En France, on estime que le syndrome de fatigue chronique touche environ 250 000 personnes, dont une majorité de femmes (à hauteur d’environ 80 %). Le défi est comparable : améliorer le repérage, réduire les délais de diagnostic, et coordonner la prise en charge pour éviter que des malades se retrouvent sans solution adaptée.
Questions éthiques et sociales
Ce drame soulève des questions éthiques délicates. Comment concilier le respect de l’autonomie d’une personne en souffrance avec la nécessité de protéger les patients les plus vulnérables ? Quelle place pour l’aide à mourir lorsque la maladie n’est pas « terminale » mais entraîne une qualité de vie objectivement dégradée et des souffrances profondes ?
Les débats doivent aussi intégrer la dimension sociétale : l’accès aux soins, la lutte contre la stigmatisation, et la garantie que les demandes d’accès à l’aide à mourir interviennent après l’épuisement de toutes les pistes de prise en charge raisonnables et l’évaluation psychiatrique et sociale nécessaire.
Que peuvent faire les patients et les proches ?

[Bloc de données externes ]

/-- Continuity of `h` on `[0,1]`. -/
theorem continuousOn_chordH (hcont : ContinuousOn W₁ (Set.Icc a b)) (ha : 0 < a) (htube : ∀ s ∈ Set.Icc (0 : ℝ) 1, a ≤ ‖p + s • Δ‖ ∧ ‖p + s • Δ‖ ≤ b) :
    ContinuousOn (segH W₁ K p Δ) (Set.Icc 0 1) := by
  have hρ : ContinuousOn (segR p Δ) (Set.Icc 0 1) := (segR_continuous p Δ).continuousOn
  have hWρ : ContinuousOn (fun s => W₁ (segR p Δ s)) (Set.Icc 0 1) := hcont.comp hρ fun s hs => ⟨(htube s hs).1, (htube s hs).2⟩
  have hN : ContinuousOn (segN p Δ) (Set.Icc 0 1) := by unfold segN; fun_prop
  have hσ : ContinuousOn (segS p Δ) (Set.Icc 0 1) := hN.div hρ fun s hs => (ha.trans_le (htube s hs).1).ne'
  unfold segH segG
  exact (hWρ.mul hσ).add (by fun_prop)

/-! ## §4. The exceptional parameters: a finite superset (quadratic formula) -/

/-- The two roots of `‖Δ‖² s² + 2⟨p,Δ⟩ s + (‖p‖² − v²) = 0` (junk if none). -/
noncomputable def segRoots (p Δ : (EuclideanSpace ℝ (Fin 3))) (v : ℝ) : Finset ℝ :=
  {(-(2 * inner ℝ p Δ) + Real.sqrt (discrim (‖Δ‖ ^ 2) (2 * inner ℝ p Δ) (‖p‖ ^ 2 - v ^ 2))) / (2 * ‖Δ‖ ^ 2),
   (-(2 * inner ℝ p Δ) - Real.sqrt (discrim (‖Δ‖ ^ 2) (2 * inner ℝ p Δ) (‖p‖ ^ 2 - v ^ 2))) / (2 * ‖Δ‖ ^ 2)}

/-- All parameters at which `ρ` takes a value in `V`. -/
noncomputable def segExc (p Δ : (EuclideanSpace ℝ (Fin 3))) (V : Finset ℝ) : Finset ℝ := V.biUnion (segRoots p Δ)

/-- A parameter at which `ρ` takes a value in `V` is one of the finitely many exceptional parameters `segExc p Δ V`. -/
theorem mem_segExc {p Δ : (EuclideanSpace ℝ (Fin 3))} (hΔ : Δ ≠ 0) {V : Finset ℝ} {s : ℝ} (hs : segR p Δ s ∈ V) : s ∈ segExc p Δ V := by
  unfold segExc
  refine Finset.mem_biUnion.2 ⟨segR p Δ s, hs, ?_⟩
  have hd : ‖Δ‖ ^ 2 ≠ 0 := pow_ne_zero 2 (norm_ne_zero_iff.2 hΔ)
  have hquad : ‖Δ‖ ^ 2 * (s * s) + 2 * inner ℝ p Δ * s + (‖p‖ ^ 2 - segR p Δ s ^ 2) = 0 := by
    rw [segR, norm_sq_segment]; ring
  have hD := discrim_eq_sq_of_quadratic_eq_zero hquad
  set D := discrim (‖Δ‖ ^ 2) (2 * inner ℝ p Δ) (‖p‖ ^ 2 - segR p Δ s ^ 2) with hDdef
  have hD0 : 0 ≤ D := by rw [hD]; exact sq_nonneg _
  have hDs : D = Real.sqrt D * Real.sqrt D := (Real.mul_self_sqrt hD0).symm
  have hroots := (quadratic_eq_zero_iff hd hDs s).1 hquad
  unfold segRoots
  rw [Finset.mem_insert, Finset.mem_singleton]
  exact hroots

/-! ## §5. Monotonicity of `h = g′ + K‖Δ‖²·id` on `[0,1]` (piecewise, induction on exceptional points) -/

/-- `h` is monotone on a closed sub-interval of `[0,1]` whose interior avoids the exceptional parameters. -/
theorem chordH_le_piece (hcont : ContinuousOn W₁ (Set.Icc a b)) (ha : 0 < a)
    (hgood : ∀ r, a < r → r < b → r ∉ J → HasDerivAt W₁ (deriv W₁ r) r ∧ |deriv W₁ r| ≤ K ∧ |W₁ r| ≤ K * r)
    (htube : ∀ s ∈ Set.Icc (0 : ℝ) 1, a ≤ ‖p + s • Δ‖ ∧ ‖p + s • Δ‖ ≤ b) (hΔ : Δ ≠ 0)
    {x y : ℝ} (hx : 0 ≤ x) (hy : y ≤ 1) (hxy : x ≤ y)
    (hfree : ∀ t ∈ segExc p Δ (insert a (insert b J)), ¬ (x < t ∧ t < y)) :
    segH W₁ K p Δ x ≤ segH W₁ K p Δ y := by
  have hsub : Set.Icc x y ⊆ Set.Icc 0 1 := Set.Icc_subset_Icc hx hy
  have hmono : MonotoneOn (segH W₁ K p Δ) (Set.Icc x y) := by
    refine monotoneOn_of_hasDerivWithinAt_nonneg (convex_Icc x y) ((continuousOn_chordH hcont ha htube).mono hsub)
      (f' := fun s => segGd W₁ p Δ s + K * ‖Δ‖ ^ 2) ?_ ?_
    · intro s hs
      rw [interior_Icc] at hs
      have hs01 : s ∈ Set.Icc (0:ℝ) 1 := ⟨hx.trans hs.1.le, hs.2.le.trans hy⟩
      have hgoodS := good_of_free ha htube hΔ hfree hs hs01
      exact (hasDerivAt_chordH hgood ha hgoodS.1 hgoodS.2.1 hgoodS.2.2).hasDerivWithinAt
    · intro s hs
      rw [interior_Icc] at hs
      have hs01 : s ∈ Set.Icc (0:ℝ) 1 := ⟨hx.trans hs.1.le, hs.2.le.trans hy⟩
      have hgoodS := good_of_free ha htube hΔ hfree hs hs01
      exact chordGd_nonneg hgood ha hgoodS.1 hgoodS.2.1 hgoodS.2.2
  exact hmono (Set.left_mem_Icc.2 hxy) (Set.right_mem_Icc.2 hxy) hxy
where
  good_of_free (ha : 0 < a) (htube : ∀ s ∈ Set.Icc (0 : ℝ) 1, a ≤ ‖p + s • Δ‖ ∧ ‖p + s • Δ‖ ≤ b) (hΔ : Δ ≠ 0)
      {x y : ℝ} (hfree : ∀ t ∈ segExc p Δ (insert a (insert b J)), ¬ (x < t ∧ t < y)) {s : ℝ} (hs : s ∈ Set.Ioo x y)
      (hs01 : s ∈ Set.Icc (0:ℝ) 1) : a < segR p Δ s ∧ segR p Δ s < b ∧ segR p Δ s ∉ J := by
    have hnot : segR p Δ s ∉ insert a (insert b J) := fun hmem => hfree s (mem_segExc hΔ hmem) hs
    simp only [Finset.mem_insert, not_or] at hnot
    obtain ⟨hna, hnb, hnJ⟩ := hnot
    have ht := htube s hs01
    exact ⟨lt_of_le_of_ne ht.1 (Ne.symm hna), lt_of_le_of_ne ht.2 hnb, hnJ⟩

Pour les personnes atteintes d’EM/SFC et leurs proches, plusieurs pistes peuvent aider à mieux vivre la maladie au quotidien :
- Rechercher une prise en charge multidisciplinaire (médecin traitant, neurologue, spécialistes de la douleur, psychologue, kinésithérapeute adapté à la pathologie).
- Documenter précisément les symptômes et leur évolution pour faciliter le diagnostic et l’accès aux droits sociaux.
- Rechercher des associations de patients qui offrent soutien, information et accès à des réseaux de professionnels connaissant l’EM/SFC.
- Veiller à l’accompagnement psychologique pour le malade et l’entourage, afin de prévenir l’isolement et l’épuisement familial.
Conclusion
Le décès de ce jeune Autrichien met en lumière la détresse des personnes atteintes d’EM/SFC et l’urgence d’améliorer la reconnaissance, la recherche et la prise en charge de cette maladie. Au-delà des enjeux juridiques autour de l’aide à mourir, c’est un appel à la mobilisation des systèmes de santé pour offrir des parcours de soin clairs, un soutien psychologique et social renforcé, et une recherche accrue visant à trouver des traitements qui soulagent réellement les patients. Le débat politique et éthique doit s’appuyer sur une meilleure connaissance des réalités médicales et humaines, afin que de telles tragédies puissent être évitées à l’avenir.